● **Assigned task**
Reproduce the data that follows precisely.

● **Records for processing**
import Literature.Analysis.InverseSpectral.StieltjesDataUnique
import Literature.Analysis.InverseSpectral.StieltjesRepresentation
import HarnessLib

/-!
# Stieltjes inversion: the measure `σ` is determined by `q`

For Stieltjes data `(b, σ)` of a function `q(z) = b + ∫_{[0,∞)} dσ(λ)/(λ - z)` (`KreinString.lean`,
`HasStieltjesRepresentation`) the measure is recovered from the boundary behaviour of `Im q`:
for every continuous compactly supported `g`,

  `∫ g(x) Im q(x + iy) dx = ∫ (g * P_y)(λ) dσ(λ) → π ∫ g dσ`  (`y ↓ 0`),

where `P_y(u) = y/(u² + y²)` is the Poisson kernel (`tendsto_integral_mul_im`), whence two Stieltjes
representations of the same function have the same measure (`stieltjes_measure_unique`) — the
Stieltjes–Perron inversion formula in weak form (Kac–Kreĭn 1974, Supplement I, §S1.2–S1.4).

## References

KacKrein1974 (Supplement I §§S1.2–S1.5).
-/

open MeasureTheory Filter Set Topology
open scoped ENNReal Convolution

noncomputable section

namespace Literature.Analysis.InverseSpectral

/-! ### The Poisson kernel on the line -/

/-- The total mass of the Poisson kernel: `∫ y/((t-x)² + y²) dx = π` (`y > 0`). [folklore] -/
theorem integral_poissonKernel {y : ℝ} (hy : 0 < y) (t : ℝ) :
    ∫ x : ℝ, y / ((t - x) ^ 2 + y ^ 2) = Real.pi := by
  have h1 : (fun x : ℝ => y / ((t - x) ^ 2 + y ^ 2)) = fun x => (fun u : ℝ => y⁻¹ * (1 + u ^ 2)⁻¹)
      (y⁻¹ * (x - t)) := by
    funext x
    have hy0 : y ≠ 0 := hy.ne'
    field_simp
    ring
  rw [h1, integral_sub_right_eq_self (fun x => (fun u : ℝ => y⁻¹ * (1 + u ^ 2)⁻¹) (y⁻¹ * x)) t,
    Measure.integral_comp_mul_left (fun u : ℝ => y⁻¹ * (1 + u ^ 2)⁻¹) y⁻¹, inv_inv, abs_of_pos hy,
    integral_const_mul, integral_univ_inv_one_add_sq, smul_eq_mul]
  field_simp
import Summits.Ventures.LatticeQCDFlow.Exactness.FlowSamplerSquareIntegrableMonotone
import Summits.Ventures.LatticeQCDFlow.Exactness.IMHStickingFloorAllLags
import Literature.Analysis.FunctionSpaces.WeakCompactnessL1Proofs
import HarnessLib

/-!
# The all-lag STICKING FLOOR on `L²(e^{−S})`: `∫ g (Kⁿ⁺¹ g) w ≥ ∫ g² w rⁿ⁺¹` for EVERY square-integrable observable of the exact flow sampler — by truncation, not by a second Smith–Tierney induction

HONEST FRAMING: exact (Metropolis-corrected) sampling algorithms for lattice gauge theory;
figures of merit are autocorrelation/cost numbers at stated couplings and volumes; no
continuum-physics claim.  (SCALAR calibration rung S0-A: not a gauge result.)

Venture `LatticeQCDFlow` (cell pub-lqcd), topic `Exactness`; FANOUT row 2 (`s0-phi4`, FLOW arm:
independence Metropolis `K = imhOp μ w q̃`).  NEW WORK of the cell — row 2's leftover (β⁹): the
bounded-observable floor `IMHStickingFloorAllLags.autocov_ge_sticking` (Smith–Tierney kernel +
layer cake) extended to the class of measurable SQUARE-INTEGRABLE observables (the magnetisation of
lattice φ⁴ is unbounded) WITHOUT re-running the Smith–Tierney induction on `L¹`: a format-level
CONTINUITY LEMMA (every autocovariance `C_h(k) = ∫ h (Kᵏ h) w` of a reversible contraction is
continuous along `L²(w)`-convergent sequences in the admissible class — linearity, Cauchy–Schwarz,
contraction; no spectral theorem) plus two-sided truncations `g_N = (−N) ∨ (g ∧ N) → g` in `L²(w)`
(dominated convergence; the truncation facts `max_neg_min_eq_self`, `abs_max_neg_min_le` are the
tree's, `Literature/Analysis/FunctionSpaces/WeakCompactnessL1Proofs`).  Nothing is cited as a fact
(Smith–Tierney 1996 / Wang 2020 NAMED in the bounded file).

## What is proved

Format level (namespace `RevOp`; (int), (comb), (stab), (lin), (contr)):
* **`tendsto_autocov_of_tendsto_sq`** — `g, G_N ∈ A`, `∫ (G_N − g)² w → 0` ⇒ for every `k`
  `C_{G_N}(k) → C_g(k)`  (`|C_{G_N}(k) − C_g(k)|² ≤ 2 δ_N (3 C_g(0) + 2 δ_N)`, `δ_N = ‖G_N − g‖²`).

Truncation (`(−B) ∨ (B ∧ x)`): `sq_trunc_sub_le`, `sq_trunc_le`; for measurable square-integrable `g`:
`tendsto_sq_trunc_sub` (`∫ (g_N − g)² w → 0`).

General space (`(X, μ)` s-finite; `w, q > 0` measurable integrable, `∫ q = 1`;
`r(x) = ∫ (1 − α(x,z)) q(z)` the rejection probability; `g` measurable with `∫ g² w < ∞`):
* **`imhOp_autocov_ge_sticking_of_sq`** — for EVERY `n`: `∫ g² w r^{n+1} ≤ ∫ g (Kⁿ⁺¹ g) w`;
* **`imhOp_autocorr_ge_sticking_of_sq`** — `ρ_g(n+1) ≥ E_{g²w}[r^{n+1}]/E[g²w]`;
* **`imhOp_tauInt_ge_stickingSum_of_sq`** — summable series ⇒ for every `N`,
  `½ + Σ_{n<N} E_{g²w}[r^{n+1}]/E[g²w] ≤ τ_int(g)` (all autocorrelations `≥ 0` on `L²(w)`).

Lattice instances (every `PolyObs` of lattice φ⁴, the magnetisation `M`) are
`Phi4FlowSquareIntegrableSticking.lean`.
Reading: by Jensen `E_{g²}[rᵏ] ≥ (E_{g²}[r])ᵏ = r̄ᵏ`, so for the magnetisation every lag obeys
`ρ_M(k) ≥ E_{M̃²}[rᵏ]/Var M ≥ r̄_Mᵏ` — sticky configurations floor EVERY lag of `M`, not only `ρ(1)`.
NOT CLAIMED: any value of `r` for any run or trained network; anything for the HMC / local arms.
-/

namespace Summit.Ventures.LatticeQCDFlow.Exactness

● **Written answer**
import Literature.Analysis.InverseSpectral.StieltjesDataUnique
import Literature.Analysis.InverseSpectral.StieltjesRepresentation
import HarnessLib

/-!
# Stieltjes inversion: the measure `σ` is determined by `q`

For Stieltjes data `(b, σ)` of a function `q(z) = b + ∫_{[0,∞)} dσ(λ)/(λ - z)` (`KreinString.lean`,
`HasStieltjesRepresentation`) the measure is recovered from the boundary behaviour of `Im q`:
for every continuous compactly supported `g`,

  `∫ g(x) Im q(x + iy) dx = ∫ (g * P_y)(λ) dσ(λ) → π ∫ g dσ`  (`y ↓ 0`),

where `P_y(u) = y/(u² + y²)` is the Poisson kernel (`tendsto_integral_mul_im`), whence two Stieltjes
representations of the same function have the same measure (`stieltjes_measure_unique`) — the
Stieltjes–Perron inversion formula in weak form (Kac–Kreĭn 1974, Supplement I, §S1.2–S1.4).

## References

KacKrein1974 (Supplement I §§S1.2–S1.5).
-/

open MeasureTheory Filter Set Topology
open scoped ENNReal Convolution

noncomputable section

namespace Literature.Analysis.InverseSpectral

/-! ### The Poisson kernel on the line -/

/-- The total mass of the Poisson kernel: `∫ y/((t-x)² + y²) dx = π` (`y > 0`). [folklore] -/
theorem integral_poissonKernel {y : ℝ} (hy : 0 < y) (t : ℝ) :
    ∫ x : ℝ, y / ((t - x) ^ 2 + y ^ 2) = Real.pi := by
  have h1 : (fun x : ℝ => y / ((t - x) ^ 2 + y ^ 2)) = fun x => (fun u : ℝ => y⁻¹ * (1 + u ^ 2)⁻¹)
      (y⁻¹ * (x - t)) := by
    funext x
    have hy0 : y ≠ 0 := hy.ne'
    field_simp
    ring
  rw [h1, integral_sub_right_eq_self (fun x => (fun u : ℝ => y⁻¹ * (1 + u ^ 2)⁻¹) (y⁻¹ * x)) t,
    Measure.integral_comp_mul_left (fun u : ℝ => y⁻¹ * (1 + u ^ 2)⁻¹) y⁻¹, inv_inv, abs_of_pos hy,
    integral_const_mul, integral_univ_inv_one_add_sq, smul_eq_mul]
  field_simp
import Summits.Ventures.LatticeQCDFlow.Exactness.FlowSamplerSquareIntegrableMonotone
import Summits.Ventures.LatticeQCDFlow.Exactness.IMHStickingFloorAllLags
import Literature.Analysis.FunctionSpaces.WeakCompactnessL1Proofs
import HarnessLib

/-!
# The all-lag STICKING FLOOR on `L²(e^{−S})`: `∫ g (Kⁿ⁺¹ g) w ≥ ∫ g² w rⁿ⁺¹` for EVERY square-integrable observable of the exact flow sampler — by truncation, not by a second Smith–Tierney induction

HONEST FRAMING: exact (Metropolis-corrected) sampling algorithms for lattice gauge theory;
figures of merit are autocorrelation/cost numbers at stated couplings and volumes; no
continuum-physics claim.  (SCALAR calibration rung S0-A: not a gauge result.)

Venture `LatticeQCDFlow` (cell pub-lqcd), topic `Exactness`; FANOUT row 2 (`s0-phi4`, FLOW arm:
independence Metropolis `K = imhOp μ w q̃`).  NEW WORK of the cell — row 2's leftover (β⁹): the
bounded-observable floor `IMHStickingFloorAllLags.autocov_ge_sticking` (Smith–Tierney kernel +
layer cake) extended to the class of measurable SQUARE-INTEGRABLE observables (the magnetisation of
lattice φ⁴ is unbounded) WITHOUT re-running the Smith–Tierney induction on `L¹`: a format-level
CONTINUITY LEMMA (every autocovariance `C_h(k) = ∫ h (Kᵏ h) w` of a reversible contraction is
continuous along `L²(w)`-convergent sequences in the admissible class — linearity, Cauchy–Schwarz,
contraction; no spectral theorem) plus two-sided truncations `g_N = (−N) ∨ (g ∧ N) → g` in `L²(w)`
(dominated convergence; the truncation facts `max_neg_min_eq_self`, `abs_max_neg_min_le` are the
tree's, `Literature/Analysis/FunctionSpaces/WeakCompactnessL1Proofs`).  Nothing is cited as a fact
(Smith–Tierney 1996 / Wang 2020 NAMED in the bounded file).

## What is proved

Format level (namespace `RevOp`; (int), (comb), (stab), (lin), (contr)):
* **`tendsto_autocov_of_tendsto_sq`** — `g, G_N ∈ A`, `∫ (G_N − g)² w → 0` ⇒ for every `k`
  `C_{G_N}(k) → C_g(k)`  (`|C_{G_N}(k) − C_g(k)|² ≤ 2 δ_N (3 C_g(0) + 2 δ_N)`, `δ_N = ‖G_N − g‖²`).

Truncation (`(−B) ∨ (B ∧ x)`): `sq_trunc_sub_le`, `sq_trunc_le`; for measurable square-integrable `g`:
`tendsto_sq_trunc_sub` (`∫ (g_N − g)² w → 0`).

General space (`(X, μ)` s-finite; `w, q > 0` measurable integrable, `∫ q = 1`;
`r(x) = ∫ (1 − α(x,z)) q(z)` the rejection probability; `g` measurable with `∫ g² w < ∞`):
* **`imhOp_autocov_ge_sticking_of_sq`** — for EVERY `n`: `∫ g² w r^{n+1} ≤ ∫ g (Kⁿ⁺¹ g) w`;
* **`imhOp_autocorr_ge_sticking_of_sq`** — `ρ_g(n+1) ≥ E_{g²w}[r^{n+1}]/E[g²w]`;
* **`imhOp_tauInt_ge_stickingSum_of_sq`** — summable series ⇒ for every `N`,
  `½ + Σ_{n<N} E_{g²w}[r^{n+1}]/E[g²w] ≤ τ_int(g)` (all autocorrelations `≥ 0` on `L²(w)`).

Lattice instances (every `PolyObs` of lattice φ⁴, the magnetisation `M`) are
`Phi4FlowSquareIntegrableSticking.lean`.
Reading: by Jensen `E_{g²}[rᵏ] ≥ (E_{g²}[r])ᵏ = r̄ᵏ`, so for the magnetisation every lag obeys
`ρ_M(k) ≥ E_{M̃²}[rᵏ]/Var M ≥ r̄_Mᵏ` — sticky configurations floor EVERY lag of `M`, not only `ρ(1)`.
NOT CLAIMED: any value of `r` for any run or trained network; anything for the HMC / local arms.
-/

namespace Summit.Ventures.LatticeQCDFlow.Exactness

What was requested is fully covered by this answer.